Exercise prompt → Look in the material below for the line with "HONEST FRAMING (cell" and the line with "by the DEFINITION", then set down exactly those two lines and all lines between, nothing more.

Data for analysis →
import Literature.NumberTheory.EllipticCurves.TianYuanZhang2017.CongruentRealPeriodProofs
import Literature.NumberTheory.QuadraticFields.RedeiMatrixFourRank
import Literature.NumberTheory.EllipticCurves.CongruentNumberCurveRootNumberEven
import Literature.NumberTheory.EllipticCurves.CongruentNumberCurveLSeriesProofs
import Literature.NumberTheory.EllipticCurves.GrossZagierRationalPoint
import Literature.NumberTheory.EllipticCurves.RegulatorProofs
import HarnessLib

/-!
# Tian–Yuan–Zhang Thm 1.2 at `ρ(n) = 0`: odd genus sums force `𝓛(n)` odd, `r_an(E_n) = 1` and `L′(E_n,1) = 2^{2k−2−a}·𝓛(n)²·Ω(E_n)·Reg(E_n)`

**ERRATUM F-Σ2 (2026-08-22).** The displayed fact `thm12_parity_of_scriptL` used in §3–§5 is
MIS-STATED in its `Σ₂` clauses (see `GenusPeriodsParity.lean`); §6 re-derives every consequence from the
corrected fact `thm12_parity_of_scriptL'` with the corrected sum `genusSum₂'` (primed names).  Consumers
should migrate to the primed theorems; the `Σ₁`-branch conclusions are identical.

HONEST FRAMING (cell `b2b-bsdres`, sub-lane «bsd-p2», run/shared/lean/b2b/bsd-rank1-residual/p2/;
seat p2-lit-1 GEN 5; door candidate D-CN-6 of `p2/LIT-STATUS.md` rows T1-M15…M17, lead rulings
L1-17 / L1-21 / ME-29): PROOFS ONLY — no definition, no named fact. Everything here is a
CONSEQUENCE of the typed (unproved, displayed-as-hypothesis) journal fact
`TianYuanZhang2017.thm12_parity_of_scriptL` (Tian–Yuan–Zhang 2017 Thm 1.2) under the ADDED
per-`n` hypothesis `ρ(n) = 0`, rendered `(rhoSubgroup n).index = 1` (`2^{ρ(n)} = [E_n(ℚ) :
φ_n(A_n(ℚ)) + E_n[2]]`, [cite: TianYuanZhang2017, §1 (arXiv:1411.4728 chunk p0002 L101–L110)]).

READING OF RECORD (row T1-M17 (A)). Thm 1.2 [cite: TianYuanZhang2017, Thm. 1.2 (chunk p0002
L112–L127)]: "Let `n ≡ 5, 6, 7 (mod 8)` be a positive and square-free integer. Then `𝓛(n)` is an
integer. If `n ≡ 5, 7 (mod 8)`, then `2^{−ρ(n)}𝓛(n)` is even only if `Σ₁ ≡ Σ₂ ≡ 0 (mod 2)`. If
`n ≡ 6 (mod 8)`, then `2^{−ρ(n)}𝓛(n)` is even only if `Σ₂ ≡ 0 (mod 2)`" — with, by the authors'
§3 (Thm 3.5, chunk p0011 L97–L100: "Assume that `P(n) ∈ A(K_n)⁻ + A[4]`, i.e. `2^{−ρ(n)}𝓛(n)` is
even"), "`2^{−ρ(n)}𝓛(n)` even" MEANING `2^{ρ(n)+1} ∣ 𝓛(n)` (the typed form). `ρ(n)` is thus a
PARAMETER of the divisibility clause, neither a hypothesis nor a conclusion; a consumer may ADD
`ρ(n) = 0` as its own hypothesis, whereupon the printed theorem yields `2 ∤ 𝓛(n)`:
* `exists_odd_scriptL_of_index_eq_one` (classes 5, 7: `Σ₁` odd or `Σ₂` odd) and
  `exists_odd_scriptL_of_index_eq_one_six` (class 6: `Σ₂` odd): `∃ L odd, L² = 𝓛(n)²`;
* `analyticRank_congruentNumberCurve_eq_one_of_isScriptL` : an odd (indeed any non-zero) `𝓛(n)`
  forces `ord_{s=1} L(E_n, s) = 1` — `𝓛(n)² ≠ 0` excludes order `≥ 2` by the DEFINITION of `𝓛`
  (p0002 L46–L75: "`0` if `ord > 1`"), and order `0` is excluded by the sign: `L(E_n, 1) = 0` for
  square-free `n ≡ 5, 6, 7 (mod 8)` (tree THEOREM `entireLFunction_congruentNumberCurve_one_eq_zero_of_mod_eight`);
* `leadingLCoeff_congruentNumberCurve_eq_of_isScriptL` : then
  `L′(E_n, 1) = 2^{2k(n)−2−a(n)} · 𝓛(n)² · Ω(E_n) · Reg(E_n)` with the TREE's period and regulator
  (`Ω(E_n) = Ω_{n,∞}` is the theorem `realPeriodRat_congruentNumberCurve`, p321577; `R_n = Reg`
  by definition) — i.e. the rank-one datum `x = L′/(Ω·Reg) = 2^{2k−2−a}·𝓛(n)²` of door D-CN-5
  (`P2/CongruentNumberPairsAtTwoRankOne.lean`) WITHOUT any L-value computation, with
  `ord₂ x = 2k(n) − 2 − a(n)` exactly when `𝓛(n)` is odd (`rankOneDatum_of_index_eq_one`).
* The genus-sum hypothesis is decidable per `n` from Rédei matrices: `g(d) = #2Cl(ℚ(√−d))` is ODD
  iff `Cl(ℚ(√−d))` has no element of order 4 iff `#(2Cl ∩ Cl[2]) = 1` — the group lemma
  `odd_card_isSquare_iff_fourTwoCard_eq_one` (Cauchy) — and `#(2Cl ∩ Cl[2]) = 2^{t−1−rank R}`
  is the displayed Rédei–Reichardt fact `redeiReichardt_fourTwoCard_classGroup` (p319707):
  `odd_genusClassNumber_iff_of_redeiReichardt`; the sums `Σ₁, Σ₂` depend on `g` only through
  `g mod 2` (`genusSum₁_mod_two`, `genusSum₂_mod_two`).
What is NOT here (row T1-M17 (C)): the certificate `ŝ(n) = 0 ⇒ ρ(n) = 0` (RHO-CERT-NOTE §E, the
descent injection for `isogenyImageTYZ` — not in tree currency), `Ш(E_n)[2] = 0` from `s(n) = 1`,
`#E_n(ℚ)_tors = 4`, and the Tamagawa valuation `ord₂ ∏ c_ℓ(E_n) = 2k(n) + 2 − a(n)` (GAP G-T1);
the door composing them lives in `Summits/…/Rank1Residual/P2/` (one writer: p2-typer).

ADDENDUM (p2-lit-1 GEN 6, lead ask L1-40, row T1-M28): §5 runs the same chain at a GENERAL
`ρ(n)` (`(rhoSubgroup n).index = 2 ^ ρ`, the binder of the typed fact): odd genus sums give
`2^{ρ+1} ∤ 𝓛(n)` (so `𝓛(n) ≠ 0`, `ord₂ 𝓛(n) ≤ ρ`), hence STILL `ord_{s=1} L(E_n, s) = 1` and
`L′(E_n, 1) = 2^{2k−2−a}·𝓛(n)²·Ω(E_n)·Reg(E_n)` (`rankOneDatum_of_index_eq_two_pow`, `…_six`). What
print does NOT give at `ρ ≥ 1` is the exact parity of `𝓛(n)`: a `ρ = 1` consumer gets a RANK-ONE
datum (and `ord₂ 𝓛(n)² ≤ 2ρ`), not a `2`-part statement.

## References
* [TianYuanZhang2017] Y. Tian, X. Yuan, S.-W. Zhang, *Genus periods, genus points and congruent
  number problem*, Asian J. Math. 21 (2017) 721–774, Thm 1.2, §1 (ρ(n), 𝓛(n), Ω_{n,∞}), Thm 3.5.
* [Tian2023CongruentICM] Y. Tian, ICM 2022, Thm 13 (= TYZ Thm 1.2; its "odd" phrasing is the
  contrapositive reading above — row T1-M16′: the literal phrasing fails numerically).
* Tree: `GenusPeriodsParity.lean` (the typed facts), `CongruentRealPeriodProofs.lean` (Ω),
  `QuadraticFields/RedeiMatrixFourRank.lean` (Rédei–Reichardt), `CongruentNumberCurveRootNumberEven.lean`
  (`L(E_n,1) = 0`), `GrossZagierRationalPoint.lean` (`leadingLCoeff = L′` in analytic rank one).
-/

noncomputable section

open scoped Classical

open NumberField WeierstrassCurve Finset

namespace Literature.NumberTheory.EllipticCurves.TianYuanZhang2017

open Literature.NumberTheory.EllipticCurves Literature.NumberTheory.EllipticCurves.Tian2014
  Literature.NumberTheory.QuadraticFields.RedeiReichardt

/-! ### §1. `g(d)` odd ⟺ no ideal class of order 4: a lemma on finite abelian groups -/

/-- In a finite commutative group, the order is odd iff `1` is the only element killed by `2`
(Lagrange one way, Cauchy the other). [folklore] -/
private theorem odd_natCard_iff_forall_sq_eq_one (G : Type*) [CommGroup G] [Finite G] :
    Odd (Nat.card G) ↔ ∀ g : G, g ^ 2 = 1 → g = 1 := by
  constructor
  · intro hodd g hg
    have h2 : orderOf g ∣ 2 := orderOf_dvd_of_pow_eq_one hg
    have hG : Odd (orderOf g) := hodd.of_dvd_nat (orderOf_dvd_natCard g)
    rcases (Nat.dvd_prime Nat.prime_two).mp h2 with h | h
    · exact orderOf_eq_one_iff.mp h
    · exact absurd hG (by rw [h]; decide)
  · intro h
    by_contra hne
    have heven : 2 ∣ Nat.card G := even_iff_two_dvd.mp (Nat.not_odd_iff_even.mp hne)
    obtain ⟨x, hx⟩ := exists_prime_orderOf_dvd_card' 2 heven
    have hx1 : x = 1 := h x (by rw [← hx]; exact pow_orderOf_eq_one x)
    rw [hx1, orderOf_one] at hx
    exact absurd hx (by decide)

Exercise result →
HONEST FRAMING (cell `b2b-bsdres`, sub-lane «bsd-p2», run/shared/lean/b2b/bsd-rank1-residual/p2/;
seat p2-lit-1 GEN 5; door candidate D-CN-6 of `p2/LIT-STATUS.md` rows T1-M15…M17, lead rulings
L1-17 / L1-21 / ME-29): PROOFS ONLY — no definition, no named fact. Everything here is a
CONSEQUENCE of the typed (unproved, displayed-as-hypothesis) journal fact
`TianYuanZhang2017.thm12_parity_of_scriptL` (Tian–Yuan–Zhang 2017 Thm 1.2) under the ADDED
per-`n` hypothesis `ρ(n) = 0`, rendered `(rhoSubgroup n).index = 1` (`2^{ρ(n)} = [E_n(ℚ) :
φ_n(A_n(ℚ)) + E_n[2]]`, [cite: TianYuanZhang2017, §1 (arXiv:1411.4728 chunk p0002 L101–L110)]).

READING OF RECORD (row T1-M17 (A)). Thm 1.2 [cite: TianYuanZhang2017, Thm. 1.2 (chunk p0002
L112–L127)]: "Let `n ≡ 5, 6, 7 (mod 8)` be a positive and square-free integer. Then `𝓛(n)` is an
integer. If `n ≡ 5, 7 (mod 8)`, then `2^{−ρ(n)}𝓛(n)` is even only if `Σ₁ ≡ Σ₂ ≡ 0 (mod 2)`. If
`n ≡ 6 (mod 8)`, then `2^{−ρ(n)}𝓛(n)` is even only if `Σ₂ ≡ 0 (mod 2)`" — with, by the authors'
§3 (Thm 3.5, chunk p0011 L97–L100: "Assume that `P(n) ∈ A(K_n)⁻ + A[4]`, i.e. `2^{−ρ(n)}𝓛(n)` is
even"), "`2^{−ρ(n)}𝓛(n)` even" MEANING `2^{ρ(n)+1} ∣ 𝓛(n)` (the typed form). `ρ(n)` is thus a
PARAMETER of the divisibility clause, neither a hypothesis nor a conclusion; a consumer may ADD
`ρ(n) = 0` as its own hypothesis, whereupon the printed theorem yields `2 ∤ 𝓛(n)`:
* `exists_odd_scriptL_of_index_eq_one` (classes 5, 7: `Σ₁` odd or `Σ₂` odd) and
  `exists_odd_scriptL_of_index_eq_one_six` (class 6: `Σ₂` odd): `∃ L odd, L² = 𝓛(n)²`;
* `analyticRank_congruentNumberCurve_eq_one_of_isScriptL` : an odd (indeed any non-zero) `𝓛(n)`
  forces `ord_{s=1} L(E_n, s) = 1` — `𝓛(n)² ≠ 0` excludes order `≥ 2` by the DEFINITION of `𝓛`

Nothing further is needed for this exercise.